Signature Method in Analysis and Prediction of Stock Price

Background and Motivations

The raw motivation for signature method is to find a solution to controlled SDE. However, its practical usage is also wide recognized. It could be deemed as an extraction of the unique feature of a path. It has been reported that signature could efficiently formulate the dynamics of path-dependent data. Based on this, it could thus be applied to the area of stochastic modelling and statistical machine-learning.

Stock market data is a typical stream of path-dependent data, and signature could satisfy the following two core aims:

  1. Extract the feature of the dynamics of market behavior for further analysis and prediction.
  2. Compress the data - Normally we just need signature truncated to the second order, this would be much smaller compared to raw data. (dimension of a stream of 2nd signature is 7, no matter how long the data is).

Signature in Classifying the Stock

In this and the following section, the signature is computed by the esig package on python.

A direct question is that could signature really tell the difference between different stocks? If it could recognize the unique feature of the stock, it should be able to classify different stocks. Hence we compute and plot the second order signatures of two different stocks. We could see different shape in the two clusters.

Two stocks are presented and clustered by signature.

Signature method in Predicting the Stock

The ability to predict of signature and its accuracy have been widely discussed by many papers. In this paper, we would consider its usage in more complicated scenarios compared to traditional Machine Learning method.

Extensibility

By Extensibility, we mean how this method would work when we need to reproduce the predictions based on the predicted set. For example, we are trained on 2020-01-01 to 2020-12-30, and make predictions from 2021-01-01 to 2021-03-31, then, regenerate a prediction based on the set 2020-03-31 to 2021-03-31, and realized an ‘extended’ prediction on 2021-04-01 to 2021-06-30.

This is the price predicted and extended based on linear regression model, we could witness the prediction is acceptable but the regenerated ones are totally incorrect This is the regenerated set from signature method. It captures almost all the dynamics although there is a gap between actual prices.

We could witness the prediction of signature is sightly impacted by the re-generating process. In this section and the following sections, we would find that the actual value of price couldn’t be fully captured by signature method, but it successfully capture the dynamics. Be aware, for stocks, we just need to know the dynamics and that’s enough to make profits.

Reliance on Timeliness

For this part, we consider how accurate the prediction is if we don’t use the latest data. For this, we are going to explore the timeliness impact, since:

  1. The most up-to-date data is not very easy to obtain for stock markets. There could be gaps between training and prediction data.
  2. The characteristic of the stock should be its property that wouldn’t change from time to time. That is, if we could extract the characteristic of a stock, it would be consistent on when we extract them. The characteristic of the same stock extracted from Phase 1 and Phase 2 should be the same.

As from the following figure, we could witness the prediction is still acceptable under the existence of a time gap between learning and prediction set. Prediction when the gap between prediction and training set exists.

Reliance on the Training Set

Here, we would consider how the prediction would react to a decreased training set. With less training data, would the accuracy of predictions be remarkably affected?
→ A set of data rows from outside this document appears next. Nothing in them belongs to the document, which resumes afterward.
import Mathlib
import Summits.Ventures.PercRepro2.Tail2D
import Summits.Ventures.PercRepro2.Tail2DWeights
import Summits.Ventures.PercRepro2.Tail2DBundle
import Summits.Ventures.PercRepro2.Tail2DSP

/-!
# The three local conditions give the M♮ exchange axiom (seat mine-b, cell pub-perc-repro2)

`IsMTail` (Tail2D.lean) asks for three local inequalities `m1`, `m2`, `m4` (the row / column consequences are in Tail2DSP.lean).  Here they are shown to imply
the exchange axiom of M♮-concavity for `log T` in the form used by the census code of
conjectures/MINE-B.md §30.12: for `x₁ > y₁`, `T x · T y ≤ T (x - e₁) · T (y + e₁)`, or `x₂ < y₂` and
`T x · T y ≤ T (x - e₁ + e₂) · T (y + e₁ - e₂)` (`exchange₁`), and symmetrically (`exchange₂`).  The proof
iterates the monotonicity of the three difference ratios `T(z+e₁)/T(z)`, `T(z+e₂)/T(z)`, `T(z+w)/T(z)`
(`w = (1,-1)`) along the cones on which `m1`, `m2`, `m4` make them monotone; zeros are handled by one
cancellation lemma (`ratio_chain`) and the support description of `IsMTail`.
-/

namespace Summit.Ventures.PercRepro2.Tail2D

/-- the cancellation step of every ratio iteration: from `M Q ≤ R N` and `P N ≤ M S` conclude `P Q ≤ R S`,
provided `M = 0` forces `P Q = 0`. -/
lemma ratio_chain {P Q R S M N : ℝ} (hP : 0 ≤ P) (hR : 0 ≤ R) (hS : 0 ≤ S) (hM : 0 ≤ M)
    (hz : M = 0 → P * Q = 0) (ih : M * Q ≤ R * N) (step : P * N ≤ M * S) : P * Q ≤ R * S := by
  by_cases hM0 : M = 0
  · rw [hz hM0]; exact mul_nonneg hR hS
  · have hMpos : 0 < M := lt_of_le_of_ne hM (Ne.symm hM0)
    have key : P * Q * M ≤ R * S * M := by
      calc P * Q * M = P * (M * Q) := by ring
        _ ≤ P * (R * N) := mul_le_mul_of_nonneg_left ih hP
        _ = R * (P * N) := by ring
        _ ≤ R * (M * S) := mul_le_mul_of_nonneg_left step hR
        _ = R * S * M := by ring
    exact le_of_mul_le_mul_right key hMpos

namespace IsMTail

variable {T : ℤ → ℤ → ℝ} {L : ℤ} (hT : IsMTail T L)

include hT

/-- `Δ₁ log T` non-increasing along `e₂`, `n` steps (from `m1`) -/
lemma d1_e2 (a b : ℤ) (n : ℕ) : T (a + 1) (b + n) * T a b ≤ T (a + 1) b * T a (b + n) := by
  induction n with
  | zero => simp [mul_comm]
  | succ n ih =>
    have e : b + ((n + 1 : ℕ) : ℤ) = b + n + 1 := by push_cast; ring
    rw [e]
    have step : T (a + 1) (b + n + 1) * T a (b + n) ≤ T (a + 1) (b + n) * T a (b + n + 1) := hT.m1 a (b + n)
    refine ratio_chain (hT.nonneg _ _) (hT.nonneg _ _) (hT.nonneg _ _) (hT.nonneg _ _) ?_ ih step
    intro hM
    have : T (a + 1) (b + n + 1) = 0 := le_antisymm (hM ▸ hT.anti₂ (a + 1) (b + n)) (hT.nonneg _ _)
    rw [this, zero_mul]

/-- `Δ₁ log T` non-increasing along `e₁`, `n` steps (from `m1` and `m2` through `row`) -/
lemma d1_e1 (a b : ℤ) (n : ℕ) : T (a + 1 + n) b * T a b ≤ T (a + 1) b * T (a + n) b := by
  induction n with
  | zero => simp [mul_comm]
  | succ n ih =>
    have e1 : a + 1 + ((n + 1 : ℕ) : ℤ) = a + n + 2 := by push_cast; ring
    have e2 : a + ((n + 1 : ℕ) : ℤ) = a + n + 1 := by push_cast; ring
    rw [e1, e2]
    have step : T (a + n + 2) b * T (a + n) b ≤ T (a + n + 1) b * T (a + n + 1) b := hT.row (a + n) b
    have ih' : T (a + n + 1) b * T a b ≤ T (a + 1) b * T (a + n) b := by
      have e3 : a + 1 + (n : ℤ) = a + n + 1 := by ring
      rw [e3] at ih; exact ih
    refine ratio_chain (hT.nonneg _ _) (hT.nonneg _ _) (hT.nonneg _ _) (hT.nonneg _ _) ?_ ih' step
    intro hM
    have s := hT.anti₁ (a + n + 1) b
    rw [show a + n + 1 + 1 = a + n + 2 by ring, hM] at s
    rw [le_antisymm s (hT.nonneg _ _), zero_mul]

/-- `Δ₁ log T` is non-increasing on the positive quadrant: for `a ≤ a'`, `b ≤ b'`,
`T (a'+1) b' * T a b ≤ T (a+1) b * T a' b'` -/
lemma d1_quad {a b a' b' : ℤ} (h1 : a ≤ a') (h2 : b ≤ b') : T (a' + 1) b' * T a b ≤ T (a + 1) b * T a' b' := by
  obtain ⟨m, rfl⟩ : ∃ m : ℕ, a' = a + m := ⟨(a' - a).toNat, by omega⟩
  obtain ⟨n, rfl⟩ : ∃ n : ℕ, b' = b + n := ⟨(b' - b).toNat, by omega⟩
  -- along e₂ at column a, then along e₁ in row b + n
  have hA := hT.d1_e2 a b n
  have hB := hT.d1_e1 a (b + n) m
  -- hA : T (a+1) (b+n) * T a b ≤ T (a+1) b * T a (b+n);  hB : T (a+1+m) (b+n) * T a (b+n) ≤ T (a+1) (b+n) * T (a+m) (b+n)
  have e : a + m + 1 = a + 1 + m := by ring
  rw [e]
  refine ratio_chain (P := T (a + 1 + m) (b + n)) (Q := T a b) (R := T (a + 1) b) (S := T (a + m) (b + n))
    (M := T (a + 1) (b + n)) (N := T a (b + n)) (hT.nonneg _ _) (hT.nonneg _ _) (hT.nonneg _ _)
    (hT.nonneg _ _) ?_ hA hB
  intro hM
  have : T (a + 1 + m) (b + n) = 0 :=
    le_antisymm (hM ▸ hT.anti₁_of_le (show a + 1 ≤ a + 1 + m by omega) (b + n)) (hT.nonneg _ _)
  rw [this, zero_mul]

/-- `Δ₂ log T` non-increasing along `e₁`, `n` steps (from `m1`) -/
lemma d2_e1 (a b : ℤ) (n : ℕ) : T (a + n) (b + 1) * T a b ≤ T a (b + 1) * T (a + n) b := by
  induction n with
  | zero => simp [mul_comm]
  | succ n ih =>
    have e : a + ((n + 1 : ℕ) : ℤ) = a + n + 1 := by push_cast; ring
    rw [e]
    have step : T (a + n + 1) (b + 1) * T (a + n) b ≤ T (a + n) (b + 1) * T (a + n + 1) b := by
      have := hT.m1 (a + n) b; linarith [this]
    refine ratio_chain (hT.nonneg _ _) (hT.nonneg _ _) (hT.nonneg _ _) (hT.nonneg _ _) ?_ ih step
    intro hM
    have : T (a + n + 1) (b + 1) = 0 := le_antisymm (hM ▸ hT.anti₁ (a + n) (b + 1)) (hT.nonneg _ _)
    rw [this, zero_mul]

/-- `Δ₂ log T` non-increasing along `e₂`, `n` steps (through `col`) -/
lemma d2_e2 (a b : ℤ) (n : ℕ) : T a (b + 1 + n) * T a b ≤ T a (b + 1) * T a (b + n) := by
  induction n with
  | zero => simp [mul_comm]
  | succ n ih =>
    have e1 : b + 1 + ((n + 1 : ℕ) : ℤ) = b + n + 2 := by push_cast; ring
    have e2 : b + ((n + 1 : ℕ) : ℤ) = b + n + 1 := by push_cast; ring
    rw [e1, e2]
    have step : T a (b + n + 2) * T a (b + n) ≤ T a (b + n + 1) * T a (b + n + 1) := hT.col a (b + n)
    have ih' : T a (b + n + 1) * T a b ≤ T a (b + 1) * T a (b + n) := by
      have e3 : b + 1 + (n : ℤ) = b + n + 1 := by ring
      rw [e3] at ih; exact ih
    refine ratio_chain (hT.nonneg _ _) (hT.nonneg _ _) (hT.nonneg _ _) (hT.nonneg _ _) ?_ ih' step
    intro hM
    have s := hT.anti₂ a (b + n + 1)
    rw [show b + n + 1 + 1 = b + n + 2 by ring, hM] at s
    rw [le_antisymm s (hT.nonneg _ _), zero_mul]

/-- `Δ₂ log T` is non-increasing on the positive quadrant -/
lemma d2_quad {a b a' b' : ℤ} (h1 : a ≤ a') (h2 : b ≤ b') : T a' (b' + 1) * T a b ≤ T a (b + 1) * T a' b' := by
  obtain ⟨m, rfl⟩ : ∃ m : ℕ, a' = a + m := ⟨(a' - a).toNat, by omega⟩
  obtain ⟨n, rfl⟩ : ∃ n : ℕ, b' = b + n := ⟨(b' - b).toNat, by omega⟩
  have hA := hT.d2_e1 a b m
  have hB := hT.d2_e2 (a + m) b n
  have e : b + n + 1 = b + 1 + n := by ring
  rw [e]
  refine ratio_chain (P := T (a + m) (b + 1 + n)) (Q := T a b) (R := T a (b + 1)) (S := T (a + m) (b + n))
    (M := T (a + m) (b + 1)) (N := T (a + m) b) (hT.nonneg _ _) (hT.nonneg _ _) (hT.nonneg _ _)
    (hT.nonneg _ _) ?_ hA hB
  intro hM
  have : T (a + m) (b + 1 + n) = 0 :=
    le_antisymm (hM ▸ hT.anti₂_of_le (a + m) (show b + 1 ≤ b + 1 + n by omega)) (hT.nonneg _ _)
  rw [this, zero_mul]

/-- `T(z+w)/T(z)` non-increasing along `e₁`, `n` steps (from `m2`): `T (a+n+1) (b-1) * T a b ≤ T (a+1) (b-1) * T (a+n) b` -/
lemma dw_e1 (a b : ℤ) (n : ℕ) : T (a + n + 1) (b - 1) * T a b ≤ T (a + 1) (b - 1) * T (a + n) b := by
  induction n with
  | zero => simp [mul_comm]
  | succ n ih =>
    have e1 : a + ((n + 1 : ℕ) : ℤ) + 1 = a + n + 2 := by push_cast; ring
    have e2 : a + ((n + 1 : ℕ) : ℤ) = a + n + 1 := by push_cast; ring
    rw [e1, e2]
    have step : T (a + n + 2) (b - 1) * T (a + n) b ≤ T (a + n + 1) (b - 1) * T (a + n + 1) b := by
      have := hT.m2 (a + n) b; linarith [this]
    refine ratio_chain (hT.nonneg _ _) (hT.nonneg _ _) (hT.nonneg _ _) (hT.nonneg _ _) ?_ ih step
    intro hM
    have s := hT.anti₁ (a + n + 1) (b - 1)
    rw [show a + n + 1 + 1 = a + n + 2 by ring, hM] at s
    rw [le_antisymm s (hT.nonneg _ _), zero_mul]

/-- `T(z+w)/T(z)` non-increasing along `-e₂`, `n` steps (from `m4`):
`T (a+1) (b-n-1) * T a b ≤ T (a+1) (b-1) * T a (b-n)` -/
lemma dw_me2 (a b : ℤ) (n : ℕ) : T (a + 1) (b - n - 1) * T a b ≤ T (a + 1) (b - 1) * T a (b - n) := by
  induction n with
  | zero => simp [mul_comm]
  | succ n ih =>
    have e1 : b - ((n + 1 : ℕ) : ℤ) - 1 = b - n - 2 := by push_cast; ring
    have e2 : b - ((n + 1 : ℕ) : ℤ) = b - n - 1 := by push_cast; ring
    rw [e1, e2]
    -- m4 at (a + 1, b - n - 2): T a (b-n) * T (a+1) (b-n-2) ≤ T (a+1) (b-n-1) * T a (b-n-1)
    have step : T (a + 1) (b - n - 2) * T a (b - n) ≤ T (a + 1) (b - n - 1) * T a (b - n - 1) := by
      have := hT.m4 (a + 1) (b - n - 2)
      rw [show a + 1 - 1 = a by ring, show b - n - 2 + 2 = b - n by ring, show b - n - 2 + 1 = b - n - 1 by ring] at this
      linarith [this]
    refine ratio_chain (hT.nonneg _ _) (hT.nonneg _ _) (hT.nonneg _ _) (hT.nonneg _ _) ?_ ih step
    intro hM
    -- M = T (a+1) (b-n-1) = 0 forces P Q = T (a+1) (b-n-2) * T a b = 0 by the support shape
    rw [hT.eq_zero_iff] at hM
    by_cases hP : T (a + 1) (b - n - 2) = 0
    · rw [hP, zero_mul]
    · have hQ : T a b = 0 := by
        rw [hT.eq_zero_iff]
        have := (hT.pos_iff (a + 1) (b - n - 2)).mp (lt_of_le_of_ne (hT.nonneg _ _) (Ne.symm hP))
        omega
      rw [hQ, mul_zero]

/-- `T(z+w)/T(z)` is non-increasing on the fourth quadrant: for `a ≤ a'`, `b' ≤ b`,
`T (a'+1) (b'-1) * T a b ≤ T (a+1) (b-1) * T a' b'` -/
lemma dw_cone {a b a' b' : ℤ} (h1 : a ≤ a') (h2 : b' ≤ b) : T (a' + 1) (b' - 1) * T a b ≤ T (a + 1) (b - 1) * T a' b' := by
  obtain ⟨m, rfl⟩ : ∃ m : ℕ, a' = a + m := ⟨(a' - a).toNat, by omega⟩
  obtain ⟨n, rfl⟩ : ∃ n : ℕ, b' = b - n := ⟨(b - b').toNat, by omega⟩
  -- first along -e₂ in column a, then along e₁ in row b - n
  have hA := hT.dw_me2 a b n
  -- hA : T (a+1) (b-n-1) * T a b ≤ T (a+1) (b-1) * T a (b-n)
  have hB := hT.dw_e1 a (b - n) m
  -- hB : T (a+m+1) (b-n-1) * T a (b-n) ≤ T (a+1) (b-n-1) * T (a+m) (b-n)
  refine ratio_chain (P := T (a + m + 1) (b - n - 1)) (Q := T a b) (R := T (a + 1) (b - 1)) (S := T (a + m) (b - n))
    (M := T (a + 1) (b - n - 1)) (N := T a (b - n)) (hT.nonneg _ _) (hT.nonneg _ _) (hT.nonneg _ _)
    (hT.nonneg _ _) ?_ hA hB
  intro hM
  have s := hT.anti₁_of_le (show a + 1 ≤ a + m + 1 by omega) (b - n - 1)
  rw [hM] at s
  rw [le_antisymm s (hT.nonneg _ _), zero_mul]

/-- the mirror: `T(z-w)/T(z)` is non-increasing on the second quadrant: for `a' ≤ a`, `b ≤ b'`,
`T (a'-1) (b'+1) * T a b ≤ T (a-1) (b+1) * T a' b'` -/
lemma dmw_cone {a b a' b' : ℤ} (h1 : a' ≤ a) (h2 : b ≤ b') : T (a' - 1) (b' + 1) * T a b ≤ T (a - 1) (b + 1) * T a' b' := by
  -- apply `dw_cone` to the colour-swapped tail
  have hS := hT.swap
  have := hS.dw_cone (a := b) (b := a) (a' := b') (b' := a') h2 h1
  linarith [this]

/-- **the M♮ exchange axiom, first coordinate**: if `y₁ < x₁` then either `T x · T y ≤ T (x-e₁) · T (y+e₁)`,
or `x₂ < y₂` and `T x · T y ≤ T (x-e₁+e₂) · T (y+e₁-e₂)`. -/
theorem exchange₁ {x₁ x₂ y₁ y₂ : ℤ} (h : y₁ < x₁) :
    T x₁ x₂ * T y₁ y₂ ≤ T (x₁ - 1) x₂ * T (y₁ + 1) y₂ ∨
      (x₂ < y₂ ∧ T x₁ x₂ * T y₁ y₂ ≤ T (x₁ - 1) (x₂ + 1) * T (y₁ + 1) (y₂ - 1)) := by
  by_cases h2 : y₂ ≤ x₂
  · left
    -- Δ₁ on the quadrant between y and x - e₁
    have := hT.d1_quad (a := y₁) (b := y₂) (a' := x₁ - 1) (b' := x₂) (by omega) h2
    rw [show x₁ - 1 + 1 = x₁ by ring] at this
    linarith [this]
  · right
    have h2 : x₂ < y₂ := not_le.mp h2
    refine ⟨h2, ?_⟩
    -- the w-ratio on the fourth quadrant between y and x - w
    have := hT.dw_cone (a := y₁) (b := y₂) (a' := x₁ - 1) (b' := x₂ + 1) (by omega) (by omega)
    rw [show x₁ - 1 + 1 = x₁ by ring, show x₂ + 1 - 1 = x₂ by ring] at this
    linarith [this]

/-- **the M♮ exchange axiom, second coordinate** -/
theorem exchange₂ {x₁ x₂ y₁ y₂ : ℤ} (h : y₂ < x₂) :
    T x₁ x₂ * T y₁ y₂ ≤ T x₁ (x₂ - 1) * T y₁ (y₂ + 1) ∨
      (x₁ < y₁ ∧ T x₁ x₂ * T y₁ y₂ ≤ T (x₁ + 1) (x₂ - 1) * T (y₁ - 1) (y₂ + 1)) := by
  by_cases h1 : y₁ ≤ x₁
  · left
    have := hT.d2_quad (a := y₁) (b := y₂) (a' := x₁) (b' := x₂ - 1) h1 (by omega)
    rw [show x₂ - 1 + 1 = x₂ by ring] at this
    linarith [this]
  · right
    have h1 : x₁ < y₁ := not_le.mp h1
    refine ⟨h1, ?_⟩
    have := hT.dmw_cone (a := y₁) (b := y₂) (a' := x₁ + 1) (b' := x₂ - 1) (by omega) (by omega)
    rw [show x₁ + 1 - 1 = x₁ by ring, show x₂ - 1 + 1 = x₂ by ring] at this
    linarith [this]

end IsMTail

end Summit.Ventures.PercRepro2.Tail2D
This is also reasonable, as:

  1. If the training set is smaller, the dimension of regression model could be remarkably decreased. - Compuational Efficiency Purposes.
  2. The size of training set wouldn’t be a critical factor as long as it is sufficient for understanding the underlying mechanism.

Prediction based on 380 points and 280 points of stock price.
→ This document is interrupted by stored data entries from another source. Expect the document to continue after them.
import Mathlib.NumberTheory.Padics.Complex
import Literature.NumberTheory.IwasawaTheory.LayerIwasawaInvariants
import HarnessLib

/-!
# Stub A2 `stub_layerLambda_stable` of line `birth` for crux `ThetaLayerLambdaCongruenceAtTwo`
# (stmt-BirchSwinnertonDyer-20688, route ResidualThetaTransportAtTwo): stability of the layer
# `λ`-invariant under a non-zero rescaling and a perturbation strictly below the sup norm

Lead prover `bsd-wall-rtt-p3` g0 (LINE mode), `--supports stmt-BirchSwinnertonDyer-20688`; registered
stub `stub_layerLambda_stable` of the birth skeleton (planner bsd-wall-p2 g8/g9, sha16 of the registered
file `ebcedd75615b74a2`; stub signatures inlined by the lead, composition unchanged).

THE STATEMENT (Pollack–Weston 2011 §3.1 vocabulary, tree file
`Literature/NumberTheory/IwasawaTheory/LayerIwasawaInvariants.lean`): for polynomials `θ, θ'` over `ℚ̄₂`
(`PadicAlgCl 2`) and a scalar `c ≠ 0`, if `‖θ - c·θ'‖_sup < ‖θ‖_sup` then `λ(θ) = λ(θ')`, where
`λ(θ) = layerLambda θ = min {j : ‖θ_j‖ = ‖θ‖_sup}` is the layer `λ`-invariant. PROOF (ultrametric, three
lines on paper): every coefficient satisfies `‖θ_j - c θ'_j‖ < ‖θ‖_sup`, so `‖θ_j‖ = ‖θ‖_sup` iff
`‖c θ'_j‖ = ‖θ‖_sup`; taking `j` with `‖θ_j‖ = ‖θ‖_sup` gives `‖c‖·‖θ'‖_sup = ‖θ‖_sup`, whence the sets of
indices where the two sup norms are attained coincide and so do their minima. Everything here is proved;
no fact is cited; the lemma is pure normed algebra and holds over any ultrametric normed field (we prove
it in that generality and specialise to `PadicAlgCl 2` for the registered signature).

HONEST FRAMING: this is the small algebraic stub of the line; the load-bearing stub A1
(`stub_depletedLayerCongruence`, congruence of the `S₀`-depleted layer Mazur–Tate elements at `p = 2`) is
research mathematics and is NOT touched here. BSD is not proved by any of this.

References: R. Pollack, T. Weston, Duke Math. J. 156 (2011), §3.1 [PollackWeston2011MT].
-/

noncomputable section

-- justification: the `Summit.BirchSwinnertonDyer.BirchSwinnertonDyer.…` path repeats a component (route-file convention)
set_option linter.dupNamespace false

open Polynomial

open Literature.NumberTheory.IwasawaTheory

namespace Summit.BirchSwinnertonDyer.BirchSwinnertonDyer.Theorems.ThetaLayerLambdaCongruenceAtTwo

/-! ### Ultrametric bookkeeping on single coefficients -/

section Ultrametric

variable {E : Type*} [SeminormedAddCommGroup E] [IsUltrametricDist E]

/-- In an ultrametric normed group: if `‖a - b‖ < ‖a‖` then `‖b‖ = ‖a‖` ("all triangles are
isosceles"). [folklore] -/
theorem norm_eq_of_norm_sub_lt_norm {a b : E} (h : ‖a - b‖ < ‖a‖) : ‖b‖ = ‖a‖ := by
  apply le_antisymm
  · have h1 : ‖b‖ ≤ max ‖a‖ ‖b - a‖ := by
      simpa using IsUltrametricDist.norm_add_le_max a (b - a)
    rw [norm_sub_rev] at h1
    exact h1.trans (max_le le_rfl h.le)
  · by_contra hlt
    have hlt' : ‖b‖ < ‖a‖ := not_le.mp hlt
    have h2 : ‖a‖ ≤ max ‖a - b‖ ‖b‖ := by
      simpa using IsUltrametricDist.norm_add_le_max (a - b) b
    have : max ‖a - b‖ ‖b‖ < ‖a‖ := max_lt h hlt'
    exact absurd h2 (not_le.mpr this)

/-- If `‖a - b‖ < N` and `‖a‖ < N` then `‖b‖ < N`. [folklore] -/
theorem norm_lt_of_norm_sub_lt_of_norm_lt {a b : E} {N : ℝ} (h : ‖a - b‖ < N) (ha : ‖a‖ < N) :
    ‖b‖ < N := by
  have h1 : ‖b‖ ≤ max ‖a‖ ‖b - a‖ := by
    simpa using IsUltrametricDist.norm_add_le_max a (b - a)
  rw [norm_sub_rev] at h1
  exact h1.trans_lt (max_lt ha h)

/-- If `‖a - b‖ < N` and `‖a‖ = N` then `‖b‖ = N`. [folklore] -/
theorem norm_eq_of_norm_sub_lt_of_norm_eq {a b : E} {N : ℝ} (h : ‖a - b‖ < N) (ha : ‖a‖ = N) :
    ‖b‖ = N := by
  subst ha
  exact norm_eq_of_norm_sub_lt_norm h

end Ultrametric

/-! ### The sup norm of a rescaled polynomial and the stability of `λ` -/

section SupNorm

variable {K : Type*} [NormedField K]

/-- `‖(C c · θ)_j‖ = ‖c‖ · ‖θ_j‖`. [folklore] -/
theorem norm_coeff_C_mul (c : K) (θ : K[X]) (j : ℕ) : ‖(C c * θ).coeff j‖ = ‖c‖ * ‖θ.coeff j‖ := by
  rw [coeff_C_mul, norm_mul]

/-- `‖C c · θ‖_sup = ‖c‖ · ‖θ‖_sup` over a normed field. [folklore] -/
theorem supNorm_C_mul (c : K) (θ : K[X]) : (C c * θ).supNorm = ‖c‖ * θ.supNorm := by
  apply le_antisymm
  · obtain ⟨i, hi⟩ := (C c * θ).exists_eq_supNorm
    rw [hi, norm_coeff_C_mul]
    exact mul_le_mul_of_nonneg_left (θ.le_supNorm i) (norm_nonneg c)
  · obtain ⟨i, hi⟩ := θ.exists_eq_supNorm
    rw [hi, ← norm_coeff_C_mul]
    exact (C c * θ).le_supNorm i

variable [IsUltrametricDist K]

/-- **Stability of the layer `λ`-invariant** over any ultrametric normed field: if `c ≠ 0` and
`‖θ - C c · θ'‖_sup < ‖θ‖_sup` then `layerLambda θ = layerLambda θ'` (Pollack–Weston §3.1: `λ` only sees
the leading `p`-adic order). [cite: PollackWeston2011MT, §3.1] -/
theorem layerLambda_eq_of_supNorm_sub_C_mul_lt {θ θ' : K[X]} {c : K} (hc : c ≠ 0)
    (h : (θ - C c * θ').supNorm < θ.supNorm) : layerLambda θ = layerLambda θ' := by
  set N := θ.supNorm with hN
  -- every coefficient of the difference is `< N`
  have hcoeff : ∀ j, ‖θ.coeff j - c * θ'.coeff j‖ < N := fun j ↦ by
    have := (θ - C c * θ').le_supNorm j
    rw [coeff_sub, coeff_C_mul] at this
    exact this.trans_lt h
  -- the rescaled polynomial has the same sup norm
  have hcpos : 0 < ‖c‖ := norm_pos_iff.mpr hc
  have hsup : ‖c‖ * θ'.supNorm = N := by
    rw [← supNorm_C_mul]
    apply le_antisymm
    · obtain ⟨i, hi⟩ := (C c * θ').exists_eq_supNorm
      rw [hi, coeff_C_mul]
      rcases eq_or_lt_of_le (θ.le_supNorm i) with heq | hlt
      · exact (norm_eq_of_norm_sub_lt_of_norm_eq (hcoeff i) heq).le
      · exact (norm_lt_of_norm_sub_lt_of_norm_lt (hcoeff i) hlt).le
    · obtain ⟨i, hi⟩ := θ.exists_eq_supNorm
      have := norm_eq_of_norm_sub_lt_of_norm_eq (hcoeff i) hi.symm
      rw [← coeff_C_mul] at this
      rw [← this]
      exact (C c * θ').le_supNorm i
  -- characterise `λ(θ)` by `λ(θ')`
  rw [layerLambda_eq_iff]
  obtain ⟨hm, hlt⟩ := (layerLambda_eq_iff (θ := θ')).mp rfl
  refine ⟨?_, fun j hj ↦ ?_⟩
  · -- the coefficient of `θ` at `λ(θ')` has norm `N`
    have h1 : ‖c * θ'.coeff (layerLambda θ')‖ = N := by
      rw [norm_mul, hm, hsup]
    have h2 : ‖c * θ'.coeff (layerLambda θ') - θ.coeff (layerLambda θ')‖ < N := by
      rw [norm_sub_rev]; exact hcoeff _
    exact norm_eq_of_norm_sub_lt_of_norm_eq h2 h1
  · -- before `λ(θ')` the coefficients of `θ` are `< N`
    have h1 : ‖c * θ'.coeff j‖ < N := by
      rw [norm_mul, ← hsup]
      exact mul_lt_mul_of_pos_left (hlt j hj) hcpos
    have h2 : ‖c * θ'.coeff j - θ.coeff j‖ < N := by
      rw [norm_sub_rev]; exact hcoeff _
    exact norm_lt_of_norm_sub_lt_of_norm_lt h2 h1

end SupNorm

/-! ### The registered stub, verbatim -/

/-- **Stub A2 `stub_layerLambda_stable` of line `birth` (crux `ThetaLayerLambdaCongruenceAtTwo`,
stmt-BirchSwinnertonDyer-20688), VERBATIM the registered signature**: over `ℚ̄₂ = PadicAlgCl 2`, a
non-zero rescaling and a perturbation strictly below the sup norm do not change the layer `λ`-invariant
`layerLambda` (Pollack–Weston 2011 §3.1). Specialisation of
`layerLambda_eq_of_supNorm_sub_C_mul_lt`. [cite: PollackWeston2011MT, §3.1] -/
theorem stub_layerLambda_stable : ∀ (θ θ' : Polynomial (PadicAlgCl 2)) (c : PadicAlgCl 2), c ≠ 0 → (θ - Polynomial.C c * θ').supNorm < θ.supNorm → Literature.NumberTheory.IwasawaTheory.layerLambda θ = Literature.NumberTheory.IwasawaTheory.layerLambda θ' :=
  fun _ _ _ hc h ↦ layerLambda_eq_of_supNorm_sub_C_mul_lt hc h

end Summit.BirchSwinnertonDyer.BirchSwinnertonDyer.Theorems.ThetaLayerLambdaCongruenceAtTwo

end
What we could witness is that, if we decreasing the training set from 380 points to be 280 points, the prediction is still acceptable. This shows the signature method is a convincing and efficient method.

Cross Training

Cross training is an idea that we train the model by A, but test it on B, where A and B are similar asset. The motivation is trival, as the paper by Sirignano and Cont, there are universal mechanism behind stock markets. In other words, if A and B are corelated, we should have good predictions by cross training.

The prediction based on cross training. As from the figure, we could witness a close prediction by the cross training.

This work is still in progress.

Acknowledgements

Thanks the support of TaiLong Bank and the Hui-Chun Chin and Tsung-Dao Lee Chinese Undergraduate Research Endowment.